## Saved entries
_ _ _ _ _

import Mathlib
import Summits.Ventures.PercRepro2.PMK5Deg3Kernel
import Summits.Ventures.PercRepro2.PMK5Deg4Kernel
import Summits.Ventures.PercRepro2.PMK5Deg4Kernel5
import Summits.Ventures.PercRepro2.PMK5Deg5Kernel
import Summits.Ventures.PercRepro2.PMK5Deg5Kernel6
import Summits.Ventures.PercRepro2.PMK5Deg5LitsK60

/-!
# The table literals of `K₆`, six sliced edges, and their kernel certification, part 5 of 0–8
(blind cell PercRepro2, mine-2 g29; the degree-5 rung, `PMK5Deg5Kernel6.lean`)

`Lk6 i a b c d e f` is the `512`-bit vector of the `i`-th of the nineteen tables of `K₆` restricted to the edges
`9 ↦ a`, `10 ↦ b`, `11 ↦ c`, `12 ↦ d`, `13 ↦ e`, `14 ↦ f` (bit `idx2 ω` = the table at `ext6 ω a b c d e f`), generated by
mining/mine-2/code/g29/lits6.c.  **`litOK_k6 : LitOK Lk6`** (part 8) certifies all `1216` literals against the tables in
the kernel (`lit_k6_ffffff`, …, `lit_k6_tttttt`: one `decide +kernel` per restriction, the bit tree `bits9` evaluated on the
`512` nine-edge configurations of each; part 0 = the literals (statement-only), parts 1–8 = eight certifications each).
The `4096` slice certificates `CertS Lk6 j₁ … j₆` are `PMK5Deg5CertsK6*.lean`.
-/

namespace Summit.Ventures.PercRepro2

namespace Deg5

namespace Six

set_option maxHeartbeats 0 in
set_option maxRecDepth 100000 in
/-- The literals of the restriction `ffffft` are the bit vectors of the restricted tables. -/
theorem lit_k6_ffffft : ∀ i : Fin 19, Lk6 i false false false false false true = bits9 (res6 (tab i) false false false false false true) := by
  decide +kernel

set_option maxHeartbeats 0 in
set_option maxRecDepth 100000 in
/-- The literals of the restriction `tfffft` are the bit vectors of the restricted tables. -/
theorem lit_k6_tfffft : ∀ i : Fin 19, Lk6 i true false false false false true = bits9 (res6 (tab i) true false false false false true) := by
  decide +kernel

set_option maxHeartbeats 0 in
set_option maxRecDepth 100000 in
/-- The literals of the restriction `ftffft` are the bit vectors of the restricted tables. -/
theorem lit_k6_ftffft : ∀ i : Fin 19, Lk6 i false true false false false true = bits9 (res6 (tab i) false true false false false true) := by
  decide +kernel

set_option maxHeartbeats 0 in
set_option maxRecDepth 100000 in
/-- The literals of the restriction `ttffft` are the bit vectors of the restricted tables. -/
theorem lit_k6_ttffft : ∀ i : Fin 19, Lk6 i true true false false false true = bits9 (res6 (tab i) true true false false false true) := by
  decide +kernel

set_option maxHeartbeats 0 in
set_option maxRecDepth 100000 in
/-- The literals of the restriction `fftfft` are the bit vectors of the restricted tables. -/
theorem lit_k6_fftfft : ∀ i : Fin 19, Lk6 i false false true false false true = bits9 (res6 (tab i) false false true false false true) := by
  decide +kernel

set_option maxHeartbeats 0 in
set_option maxRecDepth 100000 in
/-- The literals of the restriction `tftfft` are the bit vectors of the restricted tables. -/
theorem lit_k6_tftfft : ∀ i : Fin 19, Lk6 i true false true false false true = bits9 (res6 (tab i) true false true false false true) := by
  decide +kernel

set_option maxHeartbeats 0 in
set_option maxRecDepth 100000 in
/-- The literals of the restriction `fttfft` are the bit vectors of the restricted tables. -/
theorem lit_k6_fttfft : ∀ i : Fin 19, Lk6 i false true true false false true = bits9 (res6 (tab i) false true true false false true) := by
  decide +kernel

set_option maxHeartbeats 0 in
set_option maxRecDepth 100000 in
/-- The literals of the restriction `tttfft` are the bit vectors of the restricted tables. -/
theorem lit_k6_tttfft : ∀ i : Fin 19, Lk6 i true true true false false true = bits9 (res6 (tab i) true true true false false true) := by
  decide +kernel


end Six

end Deg5

end Summit.Ventures.PercRepro2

_ _ _ _ _

## Task description
Count the lines in the entries where the string "vectors" appears, and report only the number.

## Task solution
8